Perhaps the Venn diagram is independent, and the sequences are defined by the numbers given in the diagram.
Let's read the text: "These numbers shown appear in the correct cell above or in the correct diagram. If you need to, use the clues to work out where the numbers should be placed in the cells of the diagrams."
And there is a Venn diagram with three circles, and numbers around it: 1101, 300, 10823, 40100, 2660, 4500, 1710, 900
And the circles are labeled "Sequence 1", "Sequence 2", "Sequence 3" — but no definition.
Perhaps from the context, the sequences are the ones we have, and we need to see which numbers are in which sequence by checking if they satisfy the rule.
But as above, not working.
Another thought: Perhaps "Sequence 1", "Sequence 2", "Sequence 3" refer to the rules like "increasing by 5", "increasing by 10", etc., but not specified.
Let's look at the numbers: 900, 1710, 2660, 300, 4500, 1101, 10823, 40100
Notice that 900, 1710, 2660 — differences: 1710-900=810, 2660-1710=950, not constant.

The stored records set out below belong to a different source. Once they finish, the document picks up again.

/-- **`p^d ∘ φ' mod T^{J₂} = S^a Φ + ∂b₁`.**  For a cocycle `φ'` of the level-`p^{d+1}` class `red^{(d+1)}(s')_{L}`, the
stub's cocycle `Φ` of `κ'_{J₂}` with `T^a κ' = red(s')` and `J₂ ≤ L`: the coordinatewise reduction `P ↦ p^d P` of `φ'`
truncated to level `J₂` and the shifted cocycle `S^a Φ` have the same class `red(s')_{J₂}`
(`twistTowerPkToModP_redTowerPk`, tower compatibility, `towerShift_iterate_apply_coe`), hence differ pointwise by a
coboundary. [cite: Kato2004Asterisque, §13.8 (pp. 228–229)] [cite: SerreGaloisCohomology1997, I §2.2] -/
theorem exists_coboundary_castLE_geomTorsionPowToModP_eq (d : ℕ) (s' : I.H) (a : ℕ)
    (κ' : κ.twistTower (W.torsionGaloisModule (p : ℤ)) (fun P : geomTorsion W (p : ℤ) => AddSubgroup.torsionBy.nsmul P))
    (hκ'a : (κ.towerShift (W.torsionGaloisModule (p : ℤ))
        (fun P : geomTorsion W (p : ℤ) => AddSubgroup.torsionBy.nsmul P))^[a] κ' = I.redTower s')
    {J₂ L : ℕ} (hJL : J₂ ≤ L) (Φ : contOneCocycles (W.modPTwist p κ J₂).toTopRep)
    (hΦ : oneCocycleClass (W.modPTwist p κ J₂).toTopRep Φ = κ'.1 J₂)
    (φ' : contOneCocycles (W.modPkTwist p (d + 1) κ L).toTopRep)
    (hφ' : oneCocycleClass (W.modPkTwist p (d + 1) κ L).toTopRep φ' = (I.redTowerPk (d + 1) s').1 L) :
    ∃ b₁ : Fin J₂ → geomTorsion W (p : ℤ), ∀ g : absoluteGaloisGroup ℚ,
      (fun l : Fin J₂ => W.geomTorsionPowToModP p d (φ'.1 g (Fin.castLE hJL l))) =
        (shiftEnd (geomTorsion W (p : ℤ)) J₂ ^ a) (Φ.1 g) + (W.modPTwist p κ J₂ g b₁ - b₁) := by
  -- the mod-`p` shadow `p^d ∘ φ'` at level `L`: a cocycle of `red(s')_L`
  let f := κ.twistModPkToModP (W.torsionGaloisModule ((p : ℤ) ^ (d + 1))) (W.pow_nsmul_geomTorsion_eq_zero p (d + 1)) L
    (W.torsionGaloisModule (p : ℤ)) (fun P : geomTorsion W (p : ℤ) => AddSubgroup.torsionBy.nsmul P)
    (W.torsionPowToModP p d)
  let φbar : contOneCocycles (W.modPTwist p κ L).toTopRep :=
    contOneCocycles.pullback (ContinuousMonoidHom.id (absoluteGaloisGroup ℚ))
      (X := (W.modPkTwist p (d + 1) κ L).toTopRep) (Y := (W.modPTwist p κ L).toTopRep)
      (TopRep.ofHom ⟨f.toContinuousLinearMap, f.isIntertwining'⟩) φ'
  have hφbar : oneCocycleClass (W.modPTwist p κ L).toTopRep φbar = (I.redTower s').1 L := by
    have h1 : galoisCohomology.map f 1 (oneCocycleClass (W.modPkTwist p (d + 1) κ L).toTopRep φ') =
        oneCocycleClass (W.modPTwist p κ L).toTopRep φbar :=
      galoisCohomology.map_oneCocycleClass_ofHom f φ'
    rw [hφ'] at h1
    have h2 := I.twistTowerPkToModP_redTowerPk d s'
    have h3 := congrArg (fun x : κ.twistTower (W.torsionGaloisModule (p : ℤ)) _ => x.1 L) h2
    simp only [ZpExtension.twistTowerPkToModP_apply_coe] at h3
    exact h1.symm.trans h3
  -- truncate to level `J₂` and compare with `S^a Φ`
  let φtr : contOneCocycles (W.modPTwist p κ J₂).toTopRep :=
    κ.pushCocycle (W.torsionGaloisModule (p : ℤ)) (fun P : geomTorsion W (p : ℤ) => AddSubgroup.torsionBy.nsmul P) L
      (κ.twistModPTruncate (W.torsionGaloisModule (p : ℤ)) _ L hJL) φbar
  have hclass : oneCocycleClass (W.modPTwist p κ J₂).toTopRep φtr =
      oneCocycleClass (W.modPTwist p κ J₂).toTopRep
        (κ.shiftPowCocycle (W.torsionGaloisModule (p : ℤ))
          (fun P : geomTorsion W (p : ℤ) => AddSubgroup.torsionBy.nsmul P) J₂ a Φ) := by
    have e1 : galoisCohomology.map (κ.twistModPTruncate (W.torsionGaloisModule (p : ℤ))
        (fun P : geomTorsion W (p : ℤ) => AddSubgroup.torsionBy.nsmul P) L hJL) 1
        (oneCocycleClass (W.modPTwist p κ L).toTopRep φbar) =
        oneCocycleClass (W.modPTwist p κ J₂).toTopRep φtr :=
      ZpExtension.map_oneCocycleClass_twist κ (W.torsionGaloisModule (p : ℤ))
        (fun P : geomTorsion W (p : ℤ) => AddSubgroup.torsionBy.nsmul P) L
        (κ.twistModPTruncate (W.torsionGaloisModule (p : ℤ)) _ L hJL) φbar
    have e2 : galoisCohomology.map (κ.twistModPTruncate (W.torsionGaloisModule (p : ℤ))
        (fun P : geomTorsion W (p : ℤ) => AddSubgroup.torsionBy.nsmul P) L hJL) 1 ((I.redTower s').1 L) =
        (I.redTower s').1 J₂ := (I.redTower s').2 _ _ hJL
    rw [← e1, hφbar, e2, ← hκ'a, ZpExtension.towerShift_iterate_apply_coe, ← hΦ]
    exact ZpExtension.shiftH1_iterate_oneCocycleClass κ _ _ J₂ a Φ
  obtain ⟨b₁, hb₁⟩ := exists_coboundary_of_oneCocycleClass_eq _ hclass
  refine ⟨b₁, fun g => ?_⟩
  have h := hb₁ g
  rw [ZpExtension.pushCocycle_apply, ZpExtension.shiftPowCocycle_apply] at h
  exact h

900, 4500 — 4500/900=5, so perhaps geometric.
1710/900=1.9, not 5.
Perhaps they are to be sorted by size or something.
Perhaps the Venn diagram is for the numbers to be placed based on whether they are divisible by 3, 5, etc., but the labels are "Sequence 1", etc.
I recall that in some worksheets, the Venn diagram is for classifying numbers based on which arithmetic sequences they belong
Parent Tip: Review the logic above to help your child master the concept of sequence math worksheet.